▸ RECORDS SHOWN:
Start of Block
import Literature.Barriers.NavierStokesRegularity.NavierStokesInequalitySwirlLaplacian
import Literature.Analysis.FluidPDE.PressurePoisson
import Literature.Analysis.FluidPDE.PressureRepresentation
import HarnessLib

/-!
# The pressure sources of `u[v,f]` and `u[v,g]` differ by `-r⁻¹∂ᵣ(f² - g²)` (Ożański, App. A.3)

Barrier catalogue support file for `NavierStokesRegularity` (D-0021), on the discharge path of
fact D-II `Literature.Barriers.NavierStokesRegularity.NSIProfiles_of_arrangement`
(`NavierStokesInequalityProfiles`; Ożański, arXiv:1709.00602v4, §4.1–4.2): the inequality (4.27)
of §4.2, Case 2, needs `∇p[aⱼᵏ(t)vⱼ, qᵏⱼ,ₜ] - ∇p[aⱼᵏ(t)vⱼ, hⱼ,ₜ] → 0` uniformly, which is the
first lemma of Appendix A.3 ("Some continuity properties of `p[v,f]` and `u[v,f]` with respect
to `f`"; held plain-text rendering: §8.3, Lemma 23): "`∇p[v_k,f_k] - ∇p[v_k,f] → 0` uniformly
… The point of the lemma is that we do not require any convergence of the `v_k`'s." Its proof
rests on ONE structural identity: for `u = u[v,f]` the source `Σ∂ᵢuⱼ∂ⱼuᵢ` on the meridian
plane is `(∂₁v₁)² + (∂₂v₂)² + 2∂₂v₁∂₁v₂ - ∂₂(f² - |v|²)/(2x₂) + v₂²/x₂²`, whence
"`F_k(y) - G_k(y) = (∂₂f² - ∂₂f_k²)/2z₂`, as all the terms that include the components of
`v_k`'s vanish". This file PROVES that identity of differences for the tree's objects
(`pressureSource u = ∂ᵢ∂ⱼ(uᵢuⱼ) = div((u·∇)u + (div u)u)`, `swirlField v f = u[v,f]`):

* `IsNSIStructure.pressureSource_swirlField_sub` — for two structures `(v,f,φ)`, `(v,g,ψ)` on
  the same `U`, **`G[u[v,f]](x) - G[u[v,g]](x) = -r⁻¹ ∂ᵣ(f² - g²)(R⁻¹x)`** for every `x ∈ ℝ³`
  (the analytic half — the resulting bound on `∇p̃[u[v,f]] - ∇p̃[u[v,g]]` — is the tree's
  `NormalisedPressurePerturbation`).

The computation is organised through *frame fields* `Φ(y) = a(q) hy + b(q) x̂_axis + c(q) Jy`
(`q = R⁻¹y`, `hy = (y₀,y₁,0) = r ρ̂`, `Jy = (-y₁,y₀,0) = r φ̂`; `u[v,f]` is the frame field with
`a = v_r/r`, `b = v_z`, `c = √(f² - |v|²)/r`, `swirlField_eq_linear`):

* `convect_frame` — `(Φ·∇)Φ = (Ta + a² - c²) h + (Tc + 2ac) J + (Tb) x̂_axis`,
  `Te = a r∂ᵣe + b∂_z e` (the swirl direction does not differentiate axisymmetric profiles,
  `fderiv_comp_meridian_frame`; `h(Φ) = a h + c J`, `J(Φ) = a J - c h`);
* `divergence_frame` — `div Φ = 2a + r∂ᵣa + ∂_z b` (cf. Lemma 3.1 (i), `divergence_swirlField`);
* `sourceField_frame` — `W[Φ] := (Φ·∇)Φ + (div Φ)Φ = P h + M J + Q x̂_axis`;
* `pressureSource_frame_sub` — for `c₁, c₂` on the same `a, b` (smooth, vanishing near the
  axis): `W₁ - W₂ = -(c₁² - c₂²) h + Λ J` near `x`, and `div(Λ J) = 0`, `div(κ h) = 2κ + r∂ᵣκ`,
  so `G[Φ₁] - G[Φ₂] = -(2κ + r∂ᵣκ)`, `κ = c₁² - c₂²`; for swirl fields `κ = (f² - g²)/r²` and
  `-(2κ + r∂ᵣκ) = -∂ᵣ(f² - g²)/r`.

Sign/factor check against the print: from the table (3.27) the only `f`-dependent products in
`Σ∂ᵢuⱼ∂ⱼuᵢ` are `2∂₂u₃∂₃u₂ = -2s∂_ρs/ρ = -∂_ρ(s²)/ρ`, `s² = f² - |v|²`, i.e. the factor is `1/x₂`
(printed `1/(2x₂)`); the factor is immaterial for the convergence statement the identity serves.

## Mathlib search

`HasFDerivAt.smul`, `HasFDerivAt.add`, `fderiv_fun_mul`, `hasFDerivAt_inv`,
`Filter.EventuallyEq.fderiv_eq`, `isOpen_ne_fun` (used); tree: `divergence_comp_meridian_smul`,
`fderiv_comp_meridian_horizontal/rotGen/eZ`, `divergence_horizontal`, `divergence_rotGen`,
`swirlField_eq_linear`, `contDiff_mul_inv_fst_of_eq_zero` (`NavierStokesInequalitySwirlCalculus`),
`divergence_add_apply`, `divergence_sub_apply` (`PressurePoisson`), `pressureSource_def`,
`contDiff_convect_self` (`PressureRepresentation`).

## References

* W. S. Ożański, *On weak solutions to the Navier–Stokes inequality with internal
  singularities*, arXiv:1709.00602v4, Appendix A.3, first lemma and its proof (held rendering:
  §8.3, Lemma 23), with §3.3 (3.26)–(3.27) and Lemma 3.1. [`Ozanski2017NSISingular`]
* V. Scheffer, *A solution to the Navier–Stokes inequality with an internal singularity*,
  Comm. Math. Phys. 101 (1985), Lemma 3.2 ((3.42)–(3.55): the corresponding uniform-continuity
  step). [`Scheffer1985`]
-/

noncomputable section

open MeasureTheory Set Function Filter Topology TopologicalSpace WithLp Metric
open scoped ENNReal InnerProductSpace RealInnerProductSpace ContDiff

namespace Literature.Barriers.NavierStokesRegularity

open Literature.Analysis.FluidPDE

/-! ### Algebra of the linear frame fields `(x₀,x₁,0)`, `Jx`, `x̂_axis` -/

/-- `h(hx) = hx` for the horizontal projection `h(x) = (x₀,x₁,0)`. [folklore] -/
theorem horizontal_horizontal (y : EuclideanSpace ℝ (Fin 3)) :
    (toLp 2 ![(toLp 2 ![y 0, y 1, 0] : EuclideanSpace ℝ (Fin 3)) 0,
        (toLp 2 ![y 0, y 1, 0] : EuclideanSpace ℝ (Fin 3)) 1, 0] : EuclideanSpace ℝ (Fin 3)) =
      toLp 2 ![y 0, y 1, 0] := by
  ext i; fin_cases i <;> simp

/-- The horizontal projection of a frame combination: `h(a hx + b x̂_axis + c Jx) = a hx + c Jx`.
[folklore] -/
theorem horizontal_frame (a b c : ℝ) (x : EuclideanSpace ℝ (Fin 3)) :
    (toLp 2 ![(a • (toLp 2 ![x 0, x 1, 0] : EuclideanSpace ℝ (Fin 3)) + b • eZ + c • rotGen x) 0,
        (a • (toLp 2 ![x 0, x 1, 0] : EuclideanSpace ℝ (Fin 3)) + b • eZ + c • rotGen x) 1, 0] :
        EuclideanSpace ℝ (Fin 3)) =
      a • (toLp 2 ![x 0, x 1, 0] : EuclideanSpace ℝ (Fin 3)) + c • rotGen x := by
  ext i; fin_cases i <;> simp [rotGen, eZ]

/-- The rotation generator on a frame combination: `J(a hx + b x̂_axis + c Jx) = a Jx - c hx`
(`J(hx) = Jx`, `J x̂_axis = 0`, `J(Jx) = -hx`). [folklore] -/
theorem rotGen_frame (a b c : ℝ) (x : EuclideanSpace ℝ (Fin 3)) :
    rotGen (a • (toLp 2 ![x 0, x 1, 0] : EuclideanSpace ℝ (Fin 3)) + b • eZ + c • rotGen x) =
      a • rotGen x - c • (toLp 2 ![x 0, x 1, 0] : EuclideanSpace ℝ (Fin 3)) := by
  ext i; fin_cases i <;> simp [rotGen, eZ] <;> ring

/-- `⟪ρ̂, a hx + b x̂_axis + c Jx⟫ = a r` off the axis... in fact everywhere: `⟪ρ̂, hx⟫ = r`,
`⟪ρ̂, x̂_axis⟫ = ⟪ρ̂, Jx⟫ = 0`. [folklore] -/
theorem inner_eR_frame (a b c : ℝ) (x : EuclideanSpace ℝ (Fin 3)) :
    ⟪eR x, a • (toLp 2 ![x 0, x 1, 0] : EuclideanSpace ℝ (Fin 3)) + b • eZ + c • rotGen x⟫ =
      a * cylRadius x := by
  simp only [inner_add_right, inner_smul_right, inner_eR_horizontal, inner_eR_eZ, inner_eR_rotGen,
    mul_zero, add_zero]

/-- The axial component of `a hx + b x̂_axis + c Jx` is `b`. [folklore] -/
theorem frame_apply_two (a b c : ℝ) (x : EuclideanSpace ℝ (Fin 3)) :
    (a • (toLp 2 ![x 0, x 1, 0] : EuclideanSpace ℝ (Fin 3)) + b • eZ + c • rotGen x) 2 = b := by
  simp [rotGen, eZ]

/-! ### Derivatives of lifted profiles along frame fields -/

/-- **A lifted planar profile differentiated along a frame field**:
`D(e∘meridian)(x)(a hx + b x̂_axis + c Jx) = a r ∂ᵣe + b ∂_z e` (the swirl direction `Jx` does
not see axisymmetric scalars). [folklore] -/
theorem fderiv_comp_meridian_frame {e : ℝ × ℝ → ℝ} (a b c : ℝ) {x : EuclideanSpace ℝ (Fin 3)}
    (hx : cylRadius x ≠ 0) (he : DifferentiableAt ℝ e (meridian x)) :
    fderiv ℝ (fun y => e (meridian y)) x
        (a • (toLp 2 ![x 0, x 1, 0] : EuclideanSpace ℝ (Fin 3)) + b • eZ + c • rotGen x) =
      a * (cylRadius x * derivR e (meridian x)) + b * derivZ e (meridian x) := by
  simp only [map_add, map_smul, smul_eq_mul, fderiv_comp_meridian_horizontal hx he,
    fderiv_comp_meridian_eZ hx he, fderiv_comp_meridian_rotGen hx he, mul_zero, add_zero]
End of Block
▸ EXERCISE: Return the entries exactly through the "c²) h + (Tc" line.

▸ SOLUTION:
import Literature.Barriers.NavierStokesRegularity.NavierStokesInequalitySwirlLaplacian
import Literature.Analysis.FluidPDE.PressurePoisson
import Literature.Analysis.FluidPDE.PressureRepresentation
import HarnessLib

/-!
# The pressure sources of `u[v,f]` and `u[v,g]` differ by `-r⁻¹∂ᵣ(f² - g²)` (Ożański, App. A.3)

Barrier catalogue support file for `NavierStokesRegularity` (D-0021), on the discharge path of
fact D-II `Literature.Barriers.NavierStokesRegularity.NSIProfiles_of_arrangement`
(`NavierStokesInequalityProfiles`; Ożański, arXiv:1709.00602v4, §4.1–4.2): the inequality (4.27)
of §4.2, Case 2, needs `∇p[aⱼᵏ(t)vⱼ, qᵏⱼ,ₜ] - ∇p[aⱼᵏ(t)vⱼ, hⱼ,ₜ] → 0` uniformly, which is the
first lemma of Appendix A.3 ("Some continuity properties of `p[v,f]` and `u[v,f]` with respect
to `f`"; held plain-text rendering: §8.3, Lemma 23): "`∇p[v_k,f_k] - ∇p[v_k,f] → 0` uniformly
… The point of the lemma is that we do not require any convergence of the `v_k`'s." Its proof
rests on ONE structural identity: for `u = u[v,f]` the source `Σ∂ᵢuⱼ∂ⱼuᵢ` on the meridian
plane is `(∂₁v₁)² + (∂₂v₂)² + 2∂₂v₁∂₁v₂ - ∂₂(f² - |v|²)/(2x₂) + v₂²/x₂²`, whence
"`F_k(y) - G_k(y) = (∂₂f² - ∂₂f_k²)/2z₂`, as all the terms that include the components of
`v_k`'s vanish". This file PROVES that identity of differences for the tree's objects
(`pressureSource u = ∂ᵢ∂ⱼ(uᵢuⱼ) = div((u·∇)u + (div u)u)`, `swirlField v f = u[v,f]`):

* `IsNSIStructure.pressureSource_swirlField_sub` — for two structures `(v,f,φ)`, `(v,g,ψ)` on
  the same `U`, **`G[u[v,f]](x) - G[u[v,g]](x) = -r⁻¹ ∂ᵣ(f² - g²)(R⁻¹x)`** for every `x ∈ ℝ³`
  (the analytic half — the resulting bound on `∇p̃[u[v,f]] - ∇p̃[u[v,g]]` — is the tree's
  `NormalisedPressurePerturbation`).

The computation is organised through *frame fields* `Φ(y) = a(q) hy + b(q) x̂_axis + c(q) Jy`
(`q = R⁻¹y`, `hy = (y₀,y₁,0) = r ρ̂`, `Jy = (-y₁,y₀,0) = r φ̂`; `u[v,f]` is the frame field with
`a = v_r/r`, `b = v_z`, `c = √(f² - |v|²)/r`, `swirlField_eq_linear`):

* `convect_frame` — `(Φ·∇)Φ = (Ta + a² - c²) h + (Tc + 2ac) J + (Tb) x̂_axis`,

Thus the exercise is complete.